Thursday, January 26, 2012

Another Walk with more Memories.

I took another walk to find myself, it was a six hour walk really. I was thinking about my friends again, and I was writing about my book again (yes the one I given up on)  listening to the 50th ep of Final Fantasy Union at the park, after it got dark, I looked at the moon and watched it for what seem like forever. I have this habit of trying to grasp it in my hand, as if it will give me wish, funny as I also saw shooting star and may a wish on it.

Today it was warm and it was slightly windy (very slight) it remind of the time that I would go north to see my family, it was a calming memory really.

As the days go by, I feel my fear and loneliness growing. I think the reasons I like walking is to relive past, it's like walking to the past to find path again.

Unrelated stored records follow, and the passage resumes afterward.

/-- STUB 2 — A FAR WALL BELOW MAY BE PUSHED TO `−∞` AT `O(ε)` (decay half of the crux's (−) conjunct, transport
divided out). Same quantifier frame as (−) (`∃ a₀, ∀ a ≤ a₀`, then `w, ε, δ → 0`, `N → ∞`, uniformly on `K`):
`|D N W M ⌊a/δ⌋ n y − D N W M (−(N+1)) n y| ≤ η·ε·cc(y)` — the ε-odd response with the wall far below all insertions
differs by `o(ε)` from the ε-odd response of the FULLY twisted box (wall below the box: clause (i) of the bond
predicate void, clause (ii) in every layer). Pushed forward by the graph isomorphism `F × id` this compares, for
standard-lattice insertions `F_{±M} y`, an inverse-twisted far-below half-space with none: the mirror image of stub 1
(refuter's certified `Ψ`: `bond_{M,A}(a,b) ↔ bond_{M,−A−1}(Ψa,Ψb)`) plus `o(ε)`-regularity of the far wall's small even
influence under the `O(ε)` displacement `F_M y ↔ F_{−M} y`. Why it might fail: exactly the crux's why-line (ε-odd
influence of a wall at distance `|a|` not vanishing after `ε → 0`). Size: L (open). Leans on: as stub 1.
[GeorgiiHiguchi2000, FriedliVelenik2017, CaiNix2016; item evidence Scratch2.lean / WallDecayEvidence.lean] -/
theorem stub_farBelowToFullTwist : open Literature.Probability.LatticeModels in (let F : ℕ → ℤ → Site 3 → Site 3 := fun W M p i => if i = 0 then p 0 - M * (p 1 / (W : ℤ)) else if i = 1 then p 1 + M * ((p 0 - M * (p 1 / (W : ℤ))) / (W : ℤ)) else p 2; let C : (N W : ℕ) → (M A : ℤ) → (n : ℕ) → (Fin n → Site 3) → ℝ := fun N W M A _n y => isingExpect (SimpleGraph.fromRel fun a b : ↥(box 3 N) => (a.1 2 = b.1 2 ∧ a.1 2 ≤ A ∧ |a.1 0 - b.1 0| + |a.1 1 - b.1 1| = 1) ∨ (a.1 2 = b.1 2 ∧ A < a.1 2 ∧ |F W M a.1 0 - F W M b.1 0| + |F W M a.1 1 - F W M b.1 1| = 1) ∨ (a.1 0 = b.1 0 ∧ a.1 1 = b.1 1 ∧ |a.1 2 - b.1 2| = 1)) Finset.univ (criticalBeta 3) 0 BoundaryCondition.free (fun s => ∏ i, if h : y i ∈ box 3 N then spinAt (⟨y i, h⟩ : ↥(box 3 N)) s else 0); let D : (N W : ℕ) → (M A : ℤ) → (n : ℕ) → (Fin n → Site 3) → ℝ := fun N W M A n y => C N W M A n y - C N W (-M) A n y; ∀ (n : ℕ) (K : Set (Fin n → EuclideanSpace ℝ (Fin 3))), K ⊆ NonCoincident 3 n → IsCompact K → ∀ η : ℝ, 0 < η → ∃ a₀ : ℝ, ∀ a ≤ a₀, ∃ w₀ > (0 : ℝ), ∀ w ∈ Set.Ioo 0 w₀, ∃ ε₀ > (0 : ℝ), ∀ ε ∈ Set.Ioo 0 ε₀, ∃ δ₀ > (0 : ℝ), ∀ δ ∈ Set.Ioo 0 δ₀, ∃ N₀ : ℕ, ∀ N ≥ N₀, ∀ x ∈ K, |D N ⌊w / δ⌋₊ ⌊ε * ⌊w / δ⌋₊⌋ ⌊a / δ⌋ n (fun i => latticeApprox δ (x i)) - D N ⌊w / δ⌋₊ ⌊ε * ⌊w / δ⌋₊⌋ (-((N : ℤ) + 1)) n (fun i => latticeApprox δ (x i))| ≤ η * ε * criticalCorr 3 n (fun i => latticeApprox δ (x i))) := by
  sorry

Thing about memories is that no matter how much you try, you lose them, it's a sad feeling as I want to try and remember the past, to honor my life, to keep it my heart as it will help to affirm I am alive.

Mood: Confused
Music: Final Fantasy Type-0 - ZERO / BUMP OF CHICKEN
Phrase of the day: "Don't Stop, Carry On!" - Victory Gundam

Dollow Rlance

Tuesday, January 24, 2012

The friends I miss

I was thinking about the friends from my past, and I was taking a good look at myself.

I will be very upfront, I am the worst person to my friends, I am a person believed that I could be alone all my life, I need the friends that I left behind and I would say "Who needs them, I am strong". I told myself that they did not care, and I hated them so much. But then I realized that it was just life, and some times we lose friends as we move on in life.

Today I was watching The Disappearance of Haruhi Suzumiya and I was thinking about one of my friends from high school, and I found that I miss them, I went the down stairs to my kitchen to get somethings to eat, and I began to think about my friend again, their smile; and I lost it, I cried, I cried because I miss them so much, I am so lonely and I wanted some one talk to; and to listen their ideas and wanted them to hear mine. I stepped outside into the cold air and cried, I was sorry for treating my friends likes crap, for trying to play the strong loner type and being silent about myself.

I am sorry, I want to go back in time and tell them I am sorry, and tell them so much stuff, to not ignore them and always believe that they abandoned me. It was I who abandon them, I want to say I love you guys, I want you to know I want us to be together again even for just a little while, I want to say "I Love you, you mean the world to me, and I want you to know that I will remember you."

I love my friends so much

Mood: Broken up
Music: The Disappearance of Haruhi Suzumiya - Gymnopedies Dai 1-3 ban
Phrase of the day: "There is no greater sorrow than to recall in misery the time when we were happy" - Dante

Dollow Rlance

Wednesday, January 11, 2012

Walking and the feelings that I have

Again a long time since I last posted

I love to take walks for many reasons, I always see it as a way to run away from my problems that could never be solved very easily. Walk across the street and pass house that stand, and I as I move to the park, I will go the baseball benches and sit for a little while, then I walk again and wonder around. I always look at the sky too, that's something everyone does I know, but when I look to it would sometimes put my hand towards it as if I was trying to reach something there, to grab it, to take it with me, but I never to get it, when the moon is out in the day I would enclosed my hand around it too, but I would not be able to get that as well. I wish I could run away forever and enjoy the wind against my face. I love to walk, and the path is always in front of me, and will try reach the end.

Mood: Hopeful but sad
Music: Spiral: Suiri no Kizuna
Phrase of the day: "...As long as you never give up; there will as be hope, so I'm sure fate can be changed"
Madoka Narumi from Spiral: The Bond of Reasoning

"I'm sure it can Madoka , I'm sure it can."